- _Collected data entries_

--------

omit [Nonempty o] in
/-- **`‖Q₁(S′) − Q₁(S)‖ ≤ card o·δ·(√(L^d))⁻¹`** from entrywise `‖S′ − S‖ ≤ δ` (`s < L`). [folklore] -/
theorem opNorm_Qstep_sub_Qstep_le {S S' : Tor (fine n M) → (Fin d → Fin L) → Fin d → ℕ → Matrix o o ℂ} {δ : ℝ} (hδ : 0 ≤ δ)
    (hS : ∀ x r μ (s : Fin L), ‖S' x r μ s - S x r μ s‖ ≤ δ) : ‖Qstep n L M S' - Qstep n L M S‖ ≤ Fintype.card o * δ * (Real.sqrt ((L : ℝ) ^ d))⁻¹ := by
  rw [Qstep_sub]
  exact opNorm_Qstep_le_of_entry n L M (S := fun x r μ s => S' x r μ s - S x r μ s) (E := fun _ _ => δ)
    (fun x r μ s α α' => (norm_entry_le_opNorm _ _ _).trans (hS x r μ s)) (mul_nonneg (Nat.cast_nonneg _) hδ)
    (fun α => by rw [Finset.sum_const, Finset.card_univ, nsmul_eq_mul]) (fun α' => by rw [Finset.sum_const, Finset.card_univ, nsmul_eq_mul])

/-! ## §2 The remainder as a function of its data -/

omit [Nonempty o] in
/-- the entry of `w·(G′T′ − GT)` is at most `|w|·(δ_G + γδ_T)` (`‖G‖ ≤ γ`, `‖G′ − G‖ ≤ δ_G`, `‖T′‖ ≤ 1`, `‖T′ − T‖ ≤ δ_T`). [folklore] -/
theorem norm_coeff_diff_entry_le {G G' T T' : Matrix o o ℂ} {γ δG δT : ℝ} (hG : ‖G‖ ≤ γ) (hGG : ‖G' - G‖ ≤ δG) (hT' : ‖T'‖ ≤ 1) (hTT : ‖T' - T‖ ≤ δT)
    (w : ℂ) (α α' : o) : ‖w * (G' * T') α α' - w * (G * T) α α'‖ ≤ ‖w‖ * (δG + γ * δT) := by
  have h0 : 0 ≤ γ := (norm_nonneg _).trans hG
  have hδG : 0 ≤ δG := (norm_nonneg _).trans hGG
  rw [← mul_sub, ← Matrix.sub_apply, norm_mul]
  refine mul_le_mul_of_nonneg_left ?_ (norm_nonneg _)
  have e : G' * T' - G * T = (G' - G) * T' + G * (T' - T) := by noncomm_ring
  calc ‖(G' * T' - G * T) α α'‖ ≤ ‖G' * T' - G * T‖ := norm_entry_le_opNorm _ _ _
    _ ≤ ‖G' - G‖ * ‖T'‖ + ‖G‖ * ‖T' - T‖ := by rw [e]; exact (norm_add_le _ _).trans (add_le_add (norm_mul_le _ _) (norm_mul_le _ _))
    _ ≤ δG * 1 + γ * δT := add_le_add (mul_le_mul hGG hT' (norm_nonneg _) hδG) (mul_le_mul hG hTT (norm_nonneg _) h0)
    _ = δG + γ * δT := by rw [mul_one]

omit hM in
/-- the comb prefix has fewer than `(d+1)L` bonds. [folklore] -/
theorem length_combPrefix_le (z : Tor (fine (L * n) M)) (r : Fin d → Fin L) (ν : Fin d) (p : Fin L) :
    (combPrefix n L M z r ν p).length ≤ (d + 1) * L := by
  rw [combPrefix, length_contourFrom]
  calc (∑ κ, cutAt L r ν 0 κ) + (p : ℕ) ≤ (∑ _κ : Fin d, L) + L := by
        refine add_le_add (Finset.sum_le_sum fun κ _ => ?_) p.isLt.le
        simp only [cutAt]
        split_ifs <;> first | exact (r κ).isLt.le | exact Nat.zero_le _
    _ = (d + 1) * L := by rw [Finset.sum_const, Finset.card_univ, Fintype.card_fin, smul_eq_mul]; ring

section Diff

variable {V V' : Fin d → (Tor (fine (L * n) M) × Fin d → Matrix o o ℂ)} {c γ δG δR : ℝ}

--------

- _EXERCISE_
Report each line of the entries where the word "exact" occurs.

- _SOLVED PROBLEM_
  exact opNorm_Qstep_le_of_entry n L M (S := fun x r μ s => S' x r μ s - S x r μ s) (E := fun _ _ => δ)
    _ ≤ ‖G' - G‖ * ‖T'‖ + ‖G‖ * ‖T' - T‖ := by rw [e]; exact (norm_add_le _ _).trans (add_le_add (norm_mul_le _ _) (norm_mul_le _ _))
        split_ifs <;> first | exact (r κ).isLt.le | exact Nat.zero_le _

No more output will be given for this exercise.